Went to the doctor for the most routine visit; an obligatory check-in to keep my rainbow of medications bright and shining. Then my P.A, Kim, said I didn’t look right.
“You’re off today, aren’t you?”
Was I? Before she asked, I had just stopped mid-sentence and laid my head against the wall, because I couldn’t remember the rest of what I was going to say, simultaneously realizing it just wasn’t worth saying, whatever it had been.
But she had talked with me in distracted mental and physical states for years, listening to me whine while squatting on the linoleum, barely acknowledging her while spinning listlessly on the stool, or moaning draped in defeat wrong-ways over the exam table.
But she saw something different today. I was off. And to my surprise I was. I opened my mouth and problems thrashed out, a chaotic stampede, senseless and disconnected. And I was crying, hard.
What problems? Doesn’t matter. They’re the same as yours. The drinks are mixed different, but we’re all buying from the same bar. That day I’d had one cocktail too many, and now I was throwing them up all over the exam room.

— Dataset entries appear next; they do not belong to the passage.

import Summits.Ventures.Crystal3D.Kissing125.SearchCheck1
import HarnessLib

/-!
# The growth search: definitions of the semantics (`KConf`, `Realizes`, …) — K25 copy at `κ = 7/32` (`h = 5/4`), part 1/2

HONEST FRAMING (cell pub-crystal3d, K-path at `h = 5/4`): this is NOT a result printed by Hales.  It is his
METHOD (arXiv:1209.6043, Theorem 3: the main estimate + the classification of the contact graphs of kissing
configurations, in the tree's form of a verified interval-arithmetic growth search, `Literature/…/KissingSearch*.lean`)
RE-RUN at the separation `5/2` instead of `2h₀ = 2.52` (largest long-side cosine `κ = 1 − (5/4)²/2 = 7/32` instead of
`κ₀ = 1031/5000`).  The declarations are namespace-shadowing COPIES of the tree's declarations (same names, inside
`namespace Summit.Ventures.Crystal3D.Kissing125[.KissingSearch]`, original docstrings and citation tags kept — the tags
name the printed METHOD step each declaration implements); the diff to the originals is stated per file.  Generated by
`HOME/lean/kissing125/gen/mkfiles.py`; audit recipe in `HOME/lean/kissing125/README.md`.  Nothing here is asserted
about GAP(1.26) or any census.

THIS FILE: copy of `Literature/Geometry/DiscreteGeometry/KissingSearchDefs.lean` with NO change except the namespace line (the proofs are generic in the value of `κ0`; they elaborate unchanged at `7/32`).  (Part 1 of 2: lines 1–224 of the transformed copy; the split is only for the 400-line rule.)

## References
* T. C. Hales, *A proof of Fejes Tóth's conjecture on sphere packings with kissing number twelve*,
  arXiv:1209.6043 (2012): Definition 1, Theorem 2 (main estimate `d₃`), Theorem 3, Lemmas 7–10. [`Hales2012`]
* R. E. Moore, *Interval Analysis* (1966), Theorem 3.1, §4.4. [`Moore1966`]
-/

namespace Summit.Ventures.Crystal3D.Kissing125

open Literature.Geometry.DiscreteGeometry

namespace KissingSearch

open Real Literature.Analysis.ValidatedNumerics KissingLP NonemptyInterval Finset

/-! ### Part A. Numeric semantics -/

/-- **The enclosure relation**: the bracket `br` is feasible and `θ ∈ [brLo br · δ, brHi br · δ]`.
[folklore] -/
def Encl (br : ℕ) (θ : ℝ) : Prop :=
  br ≠ NOBR ∧ ((brLo br : ℝ) * δ ≤ θ ∧ θ ≤ (brHi br : ℝ) * δ)

/-- Membership of a real in the cell of a symbol. [folklore] -/
def SymMem (σ : ℕ) (x : ℝ) : Prop := x ∈ (symIv σ).ratCast ℝ

/-- The circumradius polynomial as a real function. [folklore] -/
def Pfun (x y z : ℝ) : ℝ :=
  1 + 8 * x * y * z - 3 * (x ^ 2 + y ^ 2 + z ^ 2) + 2 * (x + y + z) - 2 * (x * y + x * z + y * z)

/-- The point of `ℕ → ℝ` carrying `(x, y, z)` in the coordinates `0, 1, 2` (and `z` beyond).
[folklore] -/
def pt3 (x y z : ℝ) : ℕ → ℝ := fun i => if i = 0 then x else if i = 1 then y else z

/-- The symbols of a domain code, as a list. [folklore] -/
def symsList (r : ℕ) : List ℕ := if r = 0 then [0] else List.range' (rLo r) (rHi r + 1 - rLo r)

/-- A VALID domain code: the contact code `0`, or a cell range `1 ≤ lo ≤ hi ≤ K` in normal
form. [folklore] -/
def ValidDom (r : ℕ) : Prop := r = 0 ∨ (1 ≤ rLo r ∧ rLo r ≤ rHi r ∧ rHi r ≤ K ∧ r = mkR (rLo r) (rHi r))

/-! ### Part B. The abstract structure, its conclusion, codes, semantics, realized states -/

/-- `κ₀` as a real number. [cite: Hales2012, Definition 1] -/
noncomputable def κ0R : ℝ := ((κ0 : ℚ) : ℝ)

/-- **The local structure of a labelled fan triangulation of a kissing configuration.**  Labels
are natural numbers `< 12`; `g a b` is the inner product of the unit vectors with labels `a, b`;
`T` is the set of fan triangles (three-element sets of labels); `ang t v` is the angle of the
triangle `t` at its vertex `v` (`0` if `v ∉ t`).  The fields after `ang` are the axioms used by
the search; all of them are proved for kissing configurations in `KissingSearchGeometry.lean`.
[cite: Hales2012, Definition 1 and proof of Theorem 3] -/
structure KConf where
  /-- Gram entries -/
  g : ℕ → ℕ → ℝ
  /-- fan triangles -/
  T : Finset (Finset ℕ)
  /-- angle of a triangle at a vertex -/
  ang : Finset ℕ → ℕ → ℝ
  /-- symmetry of the Gram entries -/
  g_symm : ∀ a b, g a b = g b a
  /-- triangles are three labels `< 12` -/
  mem_T : ∀ t ∈ T, t.card = 3 ∧ ∀ a ∈ t, a < 12
  /-- twenty triangles -/
  card_T : T.card = 20
  /-- every side of a triangle lies in exactly two triangles -/
  two : ∀ t ∈ T, ∀ a ∈ t, ∀ b ∈ t, a ≠ b → (T.filter fun t' => a ∈ t' ∧ b ∈ t').card = 2
  /-- contacts are sides -/
  contact_side : ∀ a b, a < 12 → b < 12 → a ≠ b → g a b = 1 / 2 → ∃ t ∈ T, a ∈ t ∧ b ∈ t
  /-- the gap: a pair is a contact or has inner product `≤ κ₀` (and `≥ -1`) -/
  dichot : ∀ a b, a < 12 → b < 12 → a ≠ b → g a b = 1 / 2 ∨ (-1 ≤ g a b ∧ g a b ≤ κ0R)
  /-- sides of triangles have inner product `> -1/2` -/
  side_bound : ∀ t ∈ T, ∀ a ∈ t, ∀ b ∈ t, a ≠ b → -(1 / 2 : ℝ) < g a b
  /-- at most four contacts at a label -/
  cdeg_le : ∀ a, a < 12 → ((range 12).filter fun b => b ≠ a ∧ g a b = 1 / 2).card ≤ 4
  /-- at least `23` contact pairs -/
  contacts_ge : 23 ≤ (((range 12) ×ˢ (range 12)).filter fun p => p.1 < p.2 ∧ g p.1 p.2 = 1 / 2).card
  /-- node equation -/
  node : ∀ v, v < 12 → ∑ t ∈ T, ang t v = 2 * π
  /-- angles are nonnegative -/
  ang_nonneg : ∀ t v, 0 ≤ ang t v
  /-- angles are at most `π` -/
  ang_le_pi : ∀ t v, ang t v ≤ π
  /-- the angle of a triangle at a non-vertex is `0` -/
  ang_zero : ∀ t ∈ T, ∀ v, v ∉ t → ang t v = 0
  /-- spherical law of cosines -/
  cos_law : ∀ t ∈ T, ∀ v ∈ t, ∀ a ∈ t, ∀ b ∈ t, v ≠ a → v ≠ b → a ≠ b →
    Real.cos (ang t v) * (Real.sqrt (1 - g v a ^ 2) * Real.sqrt (1 - g v b ^ 2)) = g a b - g v a * g v b
  /-- circumradius `< 60°` in polynomial form -/
  circum : ∀ t ∈ T, ∀ v ∈ t, ∀ a ∈ t, ∀ b ∈ t, v ≠ a → v ≠ b → a ≠ b → 0 < Pfun (g v a) (g v b) (g a b)
  /-- the rhombus cap -/
  pairing : ∀ p q v w, p ≠ q → v ≠ w → ({p, q, v} : Finset ℕ) ∈ T → ({p, q, w} : Finset ℕ) ∈ T →
    g v p = 1 / 2 → g v q = 1 / 2 → g w p = 1 / 2 → g w q = 1 / 2 → 0 ≤ g p q
  /-- the link of a label is a single cycle (closure form) -/
  link : ∀ v, v < 12 → ∀ A ⊆ T.filter (fun t => v ∈ t), A.Nonempty →
    (∀ t ∈ A, ∀ t' ∈ T, v ∈ t' → (t ∩ t').card = 2 → t' ∈ A) → A = T.filter fun t => v ∈ t
  /-- the triangles connect the labels -/
  conn : ∀ D ⊆ range 12, D.Nonempty → (∀ t ∈ T, (∃ a ∈ t, a ∈ D) → t ⊆ D) → D = range 12
  /-- every label is a vertex of a triangle -/
  cover : ∀ v, v < 12 → ∃ t ∈ T, v ∈ t

/-- **The conclusion**: the contact graph of `M` is, by a bijection of the labels, the FCC
(`tameAdjM 1`) or the HCP (`tameAdjM 0`) contact graph. [cite: Hales2012, Lemma 9] -/
def KConf.Concl (M : KConf) : Prop :=
  ∃ i : Fin 8, (i = 0 ∨ i = 1) ∧ ∃ e : Fin 12 ≃ Fin 12,
    ∀ a b : Fin 12, ((a : ℕ) ≠ b ∧ M.g a b = 1 / 2) ↔ tameAdjM i (e a) (e b) = true

/-- A VALID triangle code: strictly increasing vertices `< 12`, and the code is their
`triCode`. [folklore] -/
def TriValid (t : ℕ) : Prop := tv0 t < tv1 t ∧ tv1 t < tv2 t ∧ tv2 t < 12 ∧ t = triCode (tv0 t) (tv1 t) (tv2 t)

/-- The vertex set of a triangle code. [folklore] -/
def tset (t : ℕ) : Finset ℕ := {tv0 t, tv1 t, tv2 t}

/-- **Meaning of a domain code** for the Gram entry `x` of its side: unlabelled (no
information), contact (`x = 1/2`), or a valid cell range enclosing `x ≠ 1/2`. [folklore] -/
def DomSem (r : ℕ) (x : ℝ) : Prop :=
  r = UNL ∨ (r = 0 ∧ x = 1 / 2) ∨
    (ValidDom r ∧ r ≠ 0 ∧ x ≠ 1 / 2 ∧ ((gridPt (rLo r - 1) : ℚ) : ℝ) ≤ x ∧ x ≤ ((gridPt (rHi r) : ℚ) : ℝ))

/-- **A state realized by a structure.**  The placed triangles are valid codes of triangles of
`M` without repetition; the side counts are the true counts; every domain code is valid and
means what it says about the Gram entry; labelled sides are sides of placed triangles and
conversely. [folklore] -/
structure Realizes (M : KConf) (s : St) : Prop where
  /-- the domain array has `144` entries -/
  size_dom : s.dom.size = 144
  /-- the side-count array has `144` entries -/
  size_sc : s.sc.size = 144
  /-- placed triangles are valid codes -/
  valid : ∀ t ∈ s.tris.toList, TriValid t
  /-- placed triangles are triangles of `M` -/
  mem : ∀ t ∈ s.tris.toList, tset t ∈ M.T
  /-- no repetition -/
  nodup : s.tris.toList.Nodup
  /-- the cached side counts are the true counts -/
  sc_eq : ∀ a b, a < 12 → b < 12 → a ≠ b →
    s.gsc a b = (s.tris.toList.filter fun t => tmem t a && tmem t b).length
  /-- domain codes mean what they say -/
  dom : ∀ a b, a < 12 → b < 12 → a ≠ b → DomSem (s.gdom a b) (M.g a b)
  /-- labelled pairs are sides of placed triangles -/
  lab_side : ∀ a b, a < 12 → b < 12 → a ≠ b → s.gdom a b ≠ UNL →
    ∃ t ∈ s.tris.toList, a ∈ tset t ∧ b ∈ tset t
  /-- sides of placed triangles are labelled -/
  side_lab : ∀ t ∈ s.tris.toList, ∀ a ∈ tset t, ∀ b ∈ tset t, a ≠ b → s.gdom a b ≠ UNL

/-! ### Part C. Auxiliary sets, relabelling, root normalisation -/

/-- The set of `M`-triangles through two labels. [folklore] -/
def KConf.onSide (M : KConf) (v x : ℕ) : Finset (Finset ℕ) := M.T.filter fun t => v ∈ t ∧ x ∈ t

/-- The placed triangles through two labels. [folklore] -/
def St.onSideL (s : St) (v x : ℕ) : List ℕ := s.tris.toList.filter fun t => tmem t v && tmem t x

/-- The sides of the triangles of `M` (two-element subsets). [folklore] -/
def KConf.sides (M : KConf) : Finset (Finset ℕ) := M.T.biUnion fun t => t.powersetCard 2

/-- The long sides (not contacts). [folklore] -/
noncomputable def KConf.longSides (M : KConf) : Finset (Finset ℕ) := M.sides.filter fun e => ∃ p ∈ e, ∃ q ∈ e, p ≠ q ∧ M.g p q ≠ 1 / 2

/-- The type of a pair in `M`: `0` for a contact, `1` otherwise. [folklore] -/
noncomputable def KConf.ty (M : KConf) (p q : ℕ) : ℕ := if M.g p q = 1 / 2 then 0 else 1

/-- **The root normalisation** carried along the search: label `0` has exactly four contacts,
at most one long side of the triangulation, and the reflection tie-break
`(ty 0 3, ty 1 3) ≤ (ty 0 4, ty 2 4)` holds. [folklore] -/
def KConf.RootInv (M : KConf) : Prop :=
  ((Finset.range 12).filter fun u => u ≠ 0 ∧ M.g 0 u = 1 / 2).card = 4 ∧
  (∀ u w, ({0, u} : Finset ℕ) ∈ M.longSides → ({0, w} : Finset ℕ) ∈ M.longSides → u = w) ∧
  ¬ (M.ty 0 4 < M.ty 0 3 ∨ (M.ty 0 3 = M.ty 0 4 ∧ M.ty 2 4 < M.ty 1 3))

/-- The true code of a pair: its present code if labelled, else contact or the full long range
according to `M`. [folklore] -/
noncomputable def trueCode (M : KConf) (s : St) (p q : ℕ) : ℕ :=
  if s.gdom p q ≠ UNL then s.gdom p q else if M.g p q = 1 / 2 then 0 else FULLR

/-- The contacts of a label. [folklore] -/
noncomputable def KConf.contacts (M : KConf) (v : ℕ) : Finset ℕ := (Finset.range 12).filter fun u => u ≠ v ∧ M.g v u = 1 / 2

/-- The long sides through a label (as the other endpoint). [folklore] -/
noncomputable def KConf.longSpokes (M : KConf) (v : ℕ) : Finset ℕ := (Finset.range 12).filter fun u => ({v, u} : Finset ℕ) ∈ M.longSides

/-- **The good configuration at a root vertex**: the root `v₀`, a triangle `{v₀, p, q}` with two
contact spokes, and the further triangles `{v₀, p, p₃}`, `{v₀, q, p₄}` (`p₃ ≠ p₄`), with the
four-contacts and one-long-side conditions at `v₀`. [folklore] -/
def KConf.Good (M : KConf) (v₀ p q p₃ p₄ : ℕ) : Prop :=
  v₀ < 12 ∧ p < 12 ∧ q < 12 ∧ p₃ < 12 ∧ p₄ < 12 ∧
  v₀ ≠ p ∧ v₀ ≠ q ∧ v₀ ≠ p₃ ∧ v₀ ≠ p₄ ∧ p ≠ q ∧ p ≠ p₃ ∧ p ≠ p₄ ∧ q ≠ p₃ ∧ q ≠ p₄ ∧ p₃ ≠ p₄ ∧
  M.g v₀ p = 1 / 2 ∧ M.g v₀ q = 1 / 2 ∧
  ({v₀, p, q} : Finset ℕ) ∈ M.T ∧ ({v₀, p, p₃} : Finset ℕ) ∈ M.T ∧ ({v₀, q, p₄} : Finset ℕ) ∈ M.T ∧
  (M.contacts v₀).card = 4 ∧ (∀ u w, ({v₀, u} : Finset ℕ) ∈ M.longSides → ({v₀, w} : Finset ℕ) ∈ M.longSides → u = w)

/-- The root domains by side index (specification of `mkRoot`). [folklore] -/
def rootDomIdx (m bits i : ℕ) : ℕ :=
  let lab : ℕ → ℕ := fun t => if t = 0 then 0 else FULLR
  if i = sIdx 0 1 then 0 else if i = sIdx 0 2 then 0 else if i = sIdx 1 2 then lab m
  else if i = sIdx 0 3 then lab (bits % 2) else if i = sIdx 1 3 then lab ((bits / 2) % 2)
  else if i = sIdx 0 4 then lab ((bits / 4) % 2) else if i = sIdx 2 4 then lab ((bits / 8) % 2) else UNL

/-- The type bits read off `M`. [folklore] -/
noncomputable def bitsOf (M : KConf) : ℕ := M.ty 0 3 + 2 * M.ty 1 3 + 4 * M.ty 0 4 + 8 * M.ty 2 4

/-! #### Relabelling -/

section Relabel

variable (M : KConf) (σ : Equiv.Perm ℕ) (hσ : ∀ a, σ a < 12 ↔ a < 12)

/-- Image of a label set under the permutation. [folklore] -/
def relab (σ : Equiv.Perm ℕ) (t : Finset ℕ) : Finset ℕ := t.image σ

/-- `relab` by `σ⁻¹` undoes `relab` by `σ`. [folklore] -/
theorem relab_symm_relab (t : Finset ℕ) : relab σ.symm (relab σ t) = t := by
  unfold relab; rw [Finset.image_image]; simp

/-- `relab` by `σ` undoes `relab` by `σ⁻¹`. [folklore] -/
theorem relab_relab_symm (t : Finset ℕ) : relab σ (relab σ.symm t) = t := by
  unfold relab; rw [Finset.image_image]; simp

/-- `relab` is injective. [folklore] -/
theorem relab_injective : Function.Injective (relab σ) := fun t t' h => by
  have := congrArg (relab σ.symm) h
  rwa [relab_symm_relab, relab_symm_relab] at this

/-- Membership in a relabelled set. [folklore] -/
theorem mem_relab_iff {t : Finset ℕ} {a : ℕ} : a ∈ relab σ t ↔ σ.symm a ∈ t := by
  unfold relab
  rw [Finset.mem_image]
  constructor
  · rintro ⟨b, hb, rfl⟩; simpa using hb
  · intro h; exact ⟨σ.symm a, h, by simp⟩

end Relabel
end KissingSearch
end Summit.Ventures.Crystal3D.Kissing125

It was because Kim is maternal, I think. That arrow, of eyes crinkled just a bit in reaction to the pain on your face, that body that could hug and cradle, will never miss it’s mark on me. Her softness wilted my own thin rigidity, and I crumbled down.
I left there and I drove my car down the gray roads that checkerboard the fields, found a wide spot on the shoulder, and stopped.
I began thumbing down my contact list in phone, tears making little drops of pixelated rainbows on the screen. When I hurt I want someone else to help me feel it. To comfort me by taking, or pretending to take, a slice of the sword into their own bellies, just one.
In your 20’s, you can call so many people. Your 20 year old friends are programmed for drama and have the time and energy to share yours. But now all my friend’s lives are filled up. There isn’t a spare bit of space that isn’t filled with their own hurts and stress, their children and careers and relationships. They would make room for something big, a death or disease, but not for this babbling fray. This stuff is for family, or no one.
The weirdest thing was I kept shouting out, “Mom!” inside my car while I cried. Not like a desperate wail of mourning, a shout you know is going to hit hollow walls, which I’ve done plenty of. These were more like…calls. As if I was 8 years old and hurt, limping into the house with blood on my toes, scared and needing a mother’s unquestionable power and strength to take care of me. I think I just liked the sound of it; how it infused the air with not only my mother, but the faintest memory of problems that weren’t up to me to solve.
Crying deforms my face in a way that doesn’t wear off until two days pass. There on the side of the road I tried to call my babysitter. I wanted her to move the kids out of the living room, take them outside or to the park, and give me a clear passage to blue dark of my bedroom. I didn’t want them to see me like this.
I saw the cop pass me, but at that point I was emptied out, whittled down to the basic physical relays it would take to bring me safely home. When I saw his lights in my rear-view as I pulled back onto the road, I didn’t care. The first time in my life I’d seen those lights with no accompanying adrenaline. I hadn’t done anything wrong, I was sure, and if I had I. just. didn’t. care.
I’d drawn his attention by being stopped (legally) on a wide shoulder. So I could (cry) and (legally) use my cell phone. But it’s a small, clean town, with so little to justify the officers place, and my license plates had expired. So he stopped me. I rolled down my window and thereby showed him the reason I’d been pulled off, my swollen face damp and empty. I didn’t have anything to say, except “No,” in a throat-caught whisper when he asked if I knew about the plates.
He moved unusually fast for a pull over. Maybe he was embarrassed, or wanted to get away in case I was the kind of woman who would make my drama his drama. Written warning on a strange fast food printed receipt. My only other words, “Thank you,” whispered again.
I didn’t get a hold of my sitter. She was playing with the kids and hadn’t heard her phone. I walked in and was grateful that my daughter was still about a year away from noticing that grown ups can have problems. I dropped my keys and pressed some curled and twisted bills on the cluttered table.
“I don’t know what I owe you honey if it’s more than that tell me. It’s one of those day so I’m going to my room I’m really glad you’re here.”
I went to my big blue bed. I didn’t cry for my mother, or even myself there. The solidness of the bed, the huge one I hunted for, tracked down bought and installed. The sheets like a creek running over my legs. My brain pulling one thick ancient electrical cord from its spitting socket, one at a time, until the whole matrix could cool. I could take care of it. Of me. I just have to go slow, and go my own way.